**WHAT THIS TASK INVOLVES**
The stretch wanted below opens at the line containing "obtain ⟨hBG, hr, hc⟩ := mem_basesOf.1 hB" and closes at the line containing "points satisfies the". Please return it exactly, with no other lines.

**RECORD EXTRACTS**
import Summits.Ventures.PercRepro.GenQShareTables
import Summits.Ventures.PercRepro.GenQCovering
import Summits.Ventures.PercRepro.GenQOpenLayersCoreSmall
import Summits.Ventures.PercRepro.GenQOpenLayersCoreFree

/-!
# PercRepro — THE `t = 2` WINDOW OF THE `(13, 11)` ROW ON THE CORE, IN THE KERNEL (night-4, gen 3; sheet §50)

The type-`2` balance `0 ≤ Jq M G 11 2` on every coloop-free rank-`11` flat with at most `20` points of a Core
matroid, by the two charging layers with the endpoint tables of level `11` (`GenQShareTables.lean`) and the covering
count (`GenQCovering.lean`).  With `k = #(G ∖ B₀)`, `k₃` points of circuit size `3` and the deficit `1/6`:

* the uniform bounds (`3`-circuit singletons `≥ 1/180`, others `≥ 5/144`, pairs `≥ 1/72`; demand-free `11/30`,
  `11/42`, `11/180`) carry every `(k, k₃)` except `k = 4`, `k₃ ≥ 2` (`charge_arith_eleven`);
* `k = 4`: `k₃ = 4` is impossible (`8 < 11` covered points, `card_le_sum_card_fc`); with `k₃ = 3` the fourth circuit
  has `≥ 6` points and charges `≥ 41/504`: `3/180 + 41/504 + 6/72 = 0.181`; with `k₃ = 2` the two other circuits have
  `≥ 9` points together, so one has `≥ 5` (`≥ 7/120`) and the other `≥ 4` (`≥ 5/144`): `2/180 + 7/120 + 5/144 + 6/72 =
  0.1875` (`charge_ge_of_bounds_fn`).

Main statements: `jq_two_nonneg_of_core_eleven`, `ThirteenElevenResidueCoreFree`,
`openLayersCoreFree_eleven_of_residue`, `rls_thirteen_eleven_of_residue`.
-/

namespace PercRepro.GenQ

open Finset ThmH PerFlat SixFour ThmN NightThree

variable {α : Type*} [DecidableEq α] {M : Matroid α} [M.Finite]

/-! ## The charge of a demanding basis is at least `1/6` -/

/-- The arithmetic of the two layers at `q = 11` for every `(k, k₃)` with `k ∈ [2, 9]` except `k = 4`, `k₃ ≥ 2`. -/
theorem charge_arith_eleven (k k₃ : ℕ) (hk : 2 ≤ k) (hk9 : k ≤ 9) (hk₃ : k₃ ≤ k) (hne : ¬ (k = 4 ∧ 2 ≤ k₃))
    (d₁ d₂ : ℚ) (hd₁0 : 0 ≤ d₁) (hd₁1 : d₁ ≤ 1) (hd₂0 : 0 ≤ d₂) (hd₂1 : d₂ ≤ 1) (hd₁ : k ≤ 2 → d₁ = 0)
    (hd₂ : k ≤ 3 → d₂ = 0) :
    1 / 6 ≤ (k₃ : ℚ) * (11 / 30 - (11 / 30 - 1 / 180) * d₁) +
      ((k - k₃ : ℕ) : ℚ) * (11 / 42 - (11 / 42 - 5 / 144) * d₁) +
      ((k.choose 2 : ℕ) : ℚ) * (11 / 180 - (11 / 180 - 1 / 72) * d₂) := by
  interval_cases k <;> interval_cases k₃ <;> norm_num [Nat.choose] at hd₁ hd₂ ⊢ <;>
    first | (norm_num at hne; done) | (subst hd₁; subst hd₂; norm_num) | (subst hd₂; linarith) | linarith

/-- **Every basis `B₀` of a coloop-free `G` with `2 ≤ #(G ∖ B₀) ≤ 9` is charged at least `1/6`** at `q = 11`
(lines `≤ 3` points). -/
theorem thirteenEleven_charge_ge (hs : Simple M) (hline : ∀ L ∈ flatsQ M 2, L.card ≤ 3) {G B₀ : Finset α}
    (hG : G ⊆ gr M) (hrG : M.eRk (G : Set α) = ((11 : ℕ) : ℕ∞)) (hB : B₀ ∈ basesOf M G 11) (hfree : mTr M G = 0)
    (hk : 2 ≤ (G \ B₀).card) (hk9 : (G \ B₀).card ≤ 9) : 1 / 6 ≤ charge M G 11 B₀ := by
  have hne : B₀.Nonempty := Finset.card_pos.1 (by rw [(mem_basesOf.1 hB).2.2]; norm_num)
  have hc3 : ∀ x ∈ G \ B₀, 3 ≤ (fc M x B₀).card := fun x hx =>
    three_le_card_fc hs ((mem_basesOf.1 hB).1.trans hG) (hG (Finset.mem_sdiff.1 hx).1) (indep_of_mem_basesOf hB)
      (mem_closure_of_mem_basesOf hG hrG hB (Finset.mem_sdiff.1 hx).1) (Finset.mem_sdiff.1 hx).2 hne
  have hc12 : ∀ x ∈ G \ B₀, (fc M x B₀).card ≤ 12 := fun x _ => by
    have := card_fc_le (M := M) x B₀
    rw [(mem_basesOf.1 hB).2.2] at this
    omega
  have hU5 : ∀ P ∈ (G \ B₀).powersetCard 2, ∀ x ∈ P, ∀ y ∈ P, x ≠ y → 5 ≤ (fc M x B₀ ∪ fc M y B₀).card := by
    intro P hP x hx y hy hxy
    have hPsub := (Finset.mem_powersetCard.1 hP).1
    exact five_le_card_union_fc hs hline hG hrG hB (by norm_num) (Finset.mem_sdiff.1 (hPsub hx)).1
      (Finset.mem_sdiff.1 (hPsub hx)).2 (Finset.mem_sdiff.1 (hPsub hy)).1 (Finset.mem_sdiff.1 (hPsub hy)).2 hxy
  -- the tables of level `8`
  have t3 := fun x (hx : x ∈ G \ B₀) (h : (fc M x B₀).card = 3) => single_bound_of_table hs hG hrG hB (by norm_num) hx
    (c₀ := 3) (c₁ := 3) (by omega) (by omega) (σ₀ := 11 / 30) (σ₁ := 1 / 180) (by norm_num)
    (by intro c h0 h1; interval_cases c; norm_num) (by intro c h0 h1; interval_cases c; norm_num)
  have t4 := fun x (hx : x ∈ G \ B₀) (h : (fc M x B₀).card ≠ 3) => single_bound_of_table hs hG hrG hB (by norm_num) hx
    (c₀ := 4) (c₁ := 12) (by have := hc3 x hx; omega) (hc12 x hx) (σ₀ := 11 / 42) (σ₁ := 5 / 144)
    (by norm_num)
    (by intro c h0 h1; interval_cases c <;> norm_num) (by intro c h0 h1; interval_cases c <;> norm_num)
  have t5 := fun x (hx : x ∈ G \ B₀) (h : 5 ≤ (fc M x B₀).card) => single_bound_of_table hs hG hrG hB (by norm_num) hx
    (c₀ := 5) (c₁ := 12) h (hc12 x hx) (σ₀ := 11 / 42) (σ₁ := 7 / 120) (by norm_num)
    (by intro c h0 h1; interval_cases c <;> norm_num) (by intro c h0 h1; interval_cases c <;> norm_num)
  have t6 := fun x (hx : x ∈ G \ B₀) (h : 6 ≤ (fc M x B₀).card) => single_bound_of_table hs hG hrG hB (by norm_num) hx
    (c₀ := 6) (c₁ := 12) h (hc12 x hx) (σ₀ := 11 / 42) (σ₁ := 41 / 504) (by norm_num)
    (by intro c h0 h1; interval_cases c <;> norm_num) (by intro c h0 h1; interval_cases c <;> norm_num)
  have tp := fun P (hP : P ∈ (G \ B₀).powersetCard 2) => pair_bound_of_table hs hG hrG hB (by norm_num) hP (u₀ := 5)
    (by norm_num) (hU5 P hP) (τ₀ := 11 / 180) (τ₁ := 1 / 72) (by norm_num)
    (by intro u h0 h1; interval_cases u <;> norm_num [Nat.choose])
    (by intro u h0 h1; interval_cases u <;> norm_num [Nat.choose])
  set K := G \ B₀ with hK
  set K₃ := K.filter (fun x => (fc M x B₀).card = 3) with hK₃
  set D₁ : ℚ := if K.card ≤ 2 then 0 else 1 with hD₁
  set D₂ : ℚ := if K.card ≤ 3 then 0 else 1 with hD₂
  have hK₃K : K₃ ⊆ K := Finset.filter_subset _ _
  have hK₃le := Finset.card_le_card hK₃K
  by_cases hspecial : K.card = 4 ∧ 2 ≤ K₃.card
  · obtain ⟨hk4, hk₃2⟩ := hspecial
    have hD : D₁ = 1 := by rw [hD₁, if_neg (by omega)]
    have hD' : D₂ = 1 := by rw [hD₂, if_neg (by omega)]
    have hS := card_le_sum_card_fc hG hrG hB hfree
    rw [← hK] at hS
    have hsum₃ : ∑ x ∈ K₃, ((fc M x B₀).card - 1) = 2 * K₃.card := by
      have : ∑ x ∈ K₃, ((fc M x B₀).card - 1) = ∑ _x ∈ K₃, 2 := by
        apply Finset.sum_congr rfl
        intro x hx
        rw [hK₃, Finset.mem_filter] at hx
        omega
      rw [this, Finset.sum_const, smul_eq_mul, mul_comm]
    rw [← Finset.sum_sdiff hK₃K, hsum₃] at hS
    by_cases hk₃4 : K₃.card = 4
    · -- four `3`-circuits cannot cover eleven basis points
      exfalso
      have hK₃eq : K₃ = K := Finset.eq_of_subset_of_card_le hK₃K (by omega)
      rw [hK₃eq, Finset.sdiff_self, Finset.sum_empty, hk4] at hS
      omega
    by_cases hk₃3 : K₃.card = 3
    · -- the fourth circuit `C_z` has `≥ 6` points
      have hone : (K \ K₃).card = 1 := by rw [Finset.card_sdiff_of_subset hK₃K]; omega
      obtain ⟨z, hz⟩ := Finset.card_eq_one.1 hone
      have hzK : z ∈ K := (Finset.mem_sdiff.1 (by rw [hz]; exact Finset.mem_singleton_self z)).1
      have honly : ∀ x ∈ K, (fc M x B₀).card ≠ 3 → x = z := by
        intro x hx h3
        have : x ∈ K \ K₃ := Finset.mem_sdiff.2 ⟨hx, fun h => h3 (Finset.mem_filter.1 h).2⟩
        rw [hz, Finset.mem_singleton] at this
        exact this
      rw [hz, Finset.sum_singleton, hk₃3] at hS
      have hz6 : 6 ≤ (fc M z B₀).card := by omega
      have h := charge_ge_of_bounds hs hG hrG hB (by norm_num) (11 / 30 - (11 / 30 - 1 / 180) * D₁)
        (11 / 42 - (11 / 42 - 41 / 504) * D₁) (11 / 180 - (11 / 180 - 1 / 72) * D₂)
        (fun x hx h3 => t3 x hx h3)
        (fun x hx h3 => t6 x hx (by rw [honly x hx h3]; exact hz6))
        (fun P hP => tp P hP)
      rw [hk4, hk₃3, hD, hD'] at h
      norm_num [Nat.choose] at h ⊢
      linarith
    · -- `k₃ = 2`: the two other circuits have `≥ 9` points together
      have hk₃2' : K₃.card = 2 := by omega
      have htwo : (K \ K₃).card = 2 := by rw [Finset.card_sdiff_of_subset hK₃K]; omega
      obtain ⟨z, z', hzz', hzz'eq⟩ := Finset.card_eq_two.1 htwo
      rw [hzz'eq, Finset.sum_pair hzz', hk₃2'] at hS
      have hzK : z ∈ K \ K₃ := by rw [hzz'eq]; exact Finset.mem_insert_self z {z'}
      have hz'K : z' ∈ K \ K₃ := by rw [hzz'eq]; exact Finset.mem_insert_of_mem (Finset.mem_singleton_self z')
      -- per-element singleton bounds
      set σ : α → ℚ := fun x => if (fc M x B₀).card = 3 then 1 / 180 else if 5 ≤ (fc M x B₀).card then 7 / 120
        else 5 / 144 with hσ
      have hσle : ∀ x ∈ K, σ x ≤ wTwo M G (insert x B₀) 11 / nb M G (insert x B₀) 11 := by
        intro x hx
        rw [hσ]
        simp only
        split_ifs with h3 h5
        · have := t3 x hx h3
          rw [hD] at this
          linarith
        · have := t5 x hx h5
          rw [hD] at this
          linarith
        · have := t4 x hx h3
          rw [hD] at this
          linarith
      have h := charge_ge_of_bounds_fn hs hG hrG hB (by norm_num) σ (fun _ => 11 / 180 - (11 / 180 - 1 / 72) * D₂)
        hσle (fun P hP => tp P hP)
      rw [← hK, ← Finset.sum_sdiff hK₃K, hzz'eq, Finset.sum_pair hzz', Finset.sum_const,
        Finset.card_powersetCard, hk4, nsmul_eq_mul] at h
      have hσ₃ : ∀ x ∈ K₃, σ x = 1 / 180 := by
        intro x hx
        rw [hK₃, Finset.mem_filter] at hx
        rw [hσ]
        simp only
        rw [if_pos hx.2]
      rw [Finset.sum_congr rfl hσ₃, Finset.sum_const, nsmul_eq_mul, hk₃2'] at h
      -- `σ z + σ z' ≥ 7/120 + 5/144`: one of them has `≥ 5` points, both `≥ 4`
      have hz3 : (fc M z B₀).card ≠ 3 := fun h =>
        (Finset.mem_sdiff.1 hzK).2 (Finset.mem_filter.2 ⟨(Finset.mem_sdiff.1 hzK).1, h⟩)
      have hz'3 : (fc M z' B₀).card ≠ 3 := fun h =>
        (Finset.mem_sdiff.1 hz'K).2 (Finset.mem_filter.2 ⟨(Finset.mem_sdiff.1 hz'K).1, h⟩)
      have hσz : σ z + σ z' ≥ 7 / 120 + 5 / 144 := by
        rw [hσ]
        simp only
        rw [if_neg hz3, if_neg hz'3]
        split_ifs with h5 h5' h5'
        · norm_num
        · norm_num
        · norm_num
        · exfalso
          push Not at h5 h5'
          omega
      rw [hD'] at h
      norm_num [Nat.choose] at h hσz ⊢
      linarith
  · have h := charge_ge_of_bounds hs hG hrG hB (by norm_num) (11 / 30 - (11 / 30 - 1 / 180) * D₁)
      (11 / 42 - (11 / 42 - 5 / 144) * D₁) (11 / 180 - (11 / 180 - 1 / 72) * D₂) t3 t4 tp
    have harith := charge_arith_eleven K.card K₃.card hk hk9 hK₃le hspecial D₁ D₂
      (by rw [hD₁]; split_ifs <;> norm_num) (by rw [hD₁]; split_ifs <;> norm_num)
      (by rw [hD₂]; split_ifs <;> norm_num) (by rw [hD₂]; split_ifs <;> norm_num)
      (fun h2 => by rw [hD₁, if_pos h2]) (fun h3 => by rw [hD₂, if_pos h3])
    linarith

/-! ## The `t = 2` window of `(13, 11)` -/

/-- **The type-`2` balance on every coloop-free rank-`11` flat with at most `20` points when lines have `≤ 3`
points.** -/
theorem jq_two_nonneg_of_lines_eleven (hs : Simple M) (hline : ∀ L ∈ flatsQ M 2, L.card ≤ 3) {G : Finset α}
    (hG : G ∈ flatsQ M 11) (hfree : mTr M G = 0) (hcard : G.card ≤ 20) : 0 ≤ Jq M G 11 2 := by
  have hGg : G ⊆ gr M := (mem_flatsQ.1 hG).1
  have hrG : M.eRk (G : Set α) = ((11 : ℕ) : ℕ∞) := (mem_flatsQ.1 hG).2.2
  apply Jq_two_nonneg_of_charge
  intro B₀ hB
  obtain ⟨hBG, hr, hc⟩ := mem_basesOf.1 hB
  have hkc : (G \ B₀).card = G.card - 11 := by rw [Finset.card_sdiff_of_subset hBG, hc]
  have hw : -(1 / 6 : ℚ) ≤ wTwo M G B₀ 11 := by
    unfold wTwo wInf
    have hm : mTr M B₀ ≤ 11 := mTr_le_of_eRk_eq (hBG.trans hGg) hr
    have hm' : (mTr M B₀ : ℚ) ≤ 11 := by exact_mod_cast hm
    have hwinf : (1 : ℚ) / 12 ≤ 1 / (1 + (mTr M B₀ : ℚ)) := one_div_le_one_div_of_le (by positivity) (by linarith)
    have hd := dem_le_one (M := M) G B₀ 2
    push_cast
    nlinarith
  by_cases hk : (G \ B₀).card ≤ 1
  · have hd0 : dem M G 2 B₀ = 0 := dem_two_eq_zero_of_card_le_one hk
    have hw0 : 0 ≤ wTwo M G B₀ 11 := by
      unfold wTwo
      rw [hd0]
      have := wInf_pos (M := M) B₀
      push_cast
      nlinarith
    have hch : 0 ≤ charge M G 11 B₀ := by
      have := charge_ge_sum_of_subset (q := 11) hs hGg (by norm_num) B₀ (T := ∅) (Finset.empty_subset _)
      rwa [Finset.sum_empty] at this
    linarith
  · have hch := thirteenEleven_charge_ge hs hline hGg hrG hB hfree (by omega) (by omega)
    linarith

/-- **THE `t = 2` WINDOW OF THE `(13, 11)` ROW ON THE CORE**: on every Core matroid, every coloop-free rank-`11`
flat with at most `20` points satisfies the type-`2` balance `0 ≤ Jq M G 11 2`. -/
theorem jq_two_nonneg_of_core_eleven {γ : Type} [DecidableEq γ] {M : Matroid γ} [M.Finite] {p : ℕ} (hc : Core M p)
    {G : Finset γ} (hG : G ∈ flatsQ M 11) (hfree : mTr M G = 0) (hcard : G.card ≤ 20) : 0 ≤ Jq M G 11 2 :=
  jq_two_nonneg_of_lines_eleven (simple_of_core hc) (fun _ hL => card_le_three_of_line_of_core hc hL) hG hfree
    hcard

/-- **The residue of the row `(13, 11)` at level `11`** on the coloop-free flats: the type-`1` balance when
`13 ≤ #G ≤ 19` and the type-`3 … 10` balances — `OpenLayersCoreFree 11` without its type-`2` clause. -/
def ThirteenElevenResidueCoreFree : Prop :=
  ∀ {β : Type} [DecidableEq β] (M : Matroid β) [M.Finite] (G : Finset β), Core M 13 → G ∈ flatsQ M 11 →
    mTr M G = 0 → (13 ≤ G.card → G.card ≤ 19 → 0 ≤ Jq M G 11 1) ∧ (∀ t, 3 ≤ t → t ≤ 10 → 0 ≤ Jq M G 11 t)

/-- **`OpenLayersCoreFree 11` from the residue**: the type-`2` window `(g − 11)(g − 8) < 120`, i.e. `g ≤ 20`, is the
kernel theorem `jq_two_nonneg_of_core_eleven`; the type-`1` window `(g − 11)·14 + 1 < 121` is `g ≤ 19`. -/
theorem openLayersCoreFree_eleven_of_residue (h : ThirteenElevenResidueCoreFree) : OpenLayersCoreFree 11 := by
  intro β _ M _ G hc hG _ hfree
  obtain ⟨h1, h3⟩ := h M G hc hG hfree
  refine ⟨fun _ h13 hwin => h1 h13 (by norm_num at hwin; omega), fun hwin => ?_,
    fun t ht3 ht => h3 t ht3 (by omega)⟩
  apply jq_two_nonneg_of_core_eleven hc hG hfree
  by_contra hg
  push Not at hg
  have h10 : 10 ≤ G.card - 11 := by omega
  have h13 : 13 ≤ G.card - 11 + 3 := by omega
  have := Nat.mul_le_mul h10 h13
  omega

/-- **C-025 at `(13, 11)` on every finite matroid** from the Core-typed layers of levels `5 … 10`, the level-`10`
trace sums and the `(13, 11)` residue on coloop-free flats. -/
theorem rls_thirteen_eleven_of_residue {α : Type} [DecidableEq α] (h5 : OpenLayersCore 5) (h6 : OpenLayersCore 6)
    (h7 : OpenLayersCore 7) (h8 : OpenLayersCore 8) (h9 : OpenLayersCore 9) (h10 : OpenLayersCore 10)
    (htr : TraceSumsCore 10) (h11 : ThirteenElevenResidueCoreFree) (M : Matroid α) [M.Finite] : RLS M 13 11 := by
  refine rls_succ_succ_of_openLayersCore 11 (by norm_num) ?_ M
  intro q' hq'5 hq'
  rcases (show q' = 5 ∨ q' = 6 ∨ q' = 7 ∨ q' = 8 ∨ q' = 9 ∨ q' = 10 ∨ q' = 11 by omega) with
    rfl | rfl | rfl | rfl | rfl | rfl | rfl
  · exact h5
  · exact h6
  · exact h7
  · exact h8
  · exact h9
  · exact h10
  · exact openLayersCore_succ_of_free (by norm_num) htr (openLayersCoreFree_eleven_of_residue h11)

end PercRepro.GenQ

**RESPONSE**
  obtain ⟨hBG, hr, hc⟩ := mem_basesOf.1 hB
  have hkc : (G \ B₀).card = G.card - 11 := by rw [Finset.card_sdiff_of_subset hBG, hc]
  have hw : -(1 / 6 : ℚ) ≤ wTwo M G B₀ 11 := by
    unfold wTwo wInf
    have hm : mTr M B₀ ≤ 11 := mTr_le_of_eRk_eq (hBG.trans hGg) hr
    have hm' : (mTr M B₀ : ℚ) ≤ 11 := by exact_mod_cast hm
    have hwinf : (1 : ℚ) / 12 ≤ 1 / (1 + (mTr M B₀ : ℚ)) := one_div_le_one_div_of_le (by positivity) (by linarith)
    have hd := dem_le_one (M := M) G B₀ 2
    push_cast
    nlinarith
  by_cases hk : (G \ B₀).card ≤ 1
  · have hd0 : dem M G 2 B₀ = 0 := dem_two_eq_zero_of_card_le_one hk
    have hw0 : 0 ≤ wTwo M G B₀ 11 := by
      unfold wTwo
      rw [hd0]
      have := wInf_pos (M := M) B₀
      push_cast
      nlinarith
    have hch : 0 ≤ charge M G 11 B₀ := by
      have := charge_ge_sum_of_subset (q := 11) hs hGg (by norm_num) B₀ (T := ∅) (Finset.empty_subset _)
      rwa [Finset.sum_empty] at this
    linarith
  · have hch := thirteenEleven_charge_ge hs hline hGg hrG hB hfree (by omega) (by omega)
    linarith

/-- **THE `t = 2` WINDOW OF THE `(13, 11)` ROW ON THE CORE**: on every Core matroid, every coloop-free rank-`11`
flat with at most `20` points satisfies the type-`2` balance `0 ≤ Jq M G 11 2`. -/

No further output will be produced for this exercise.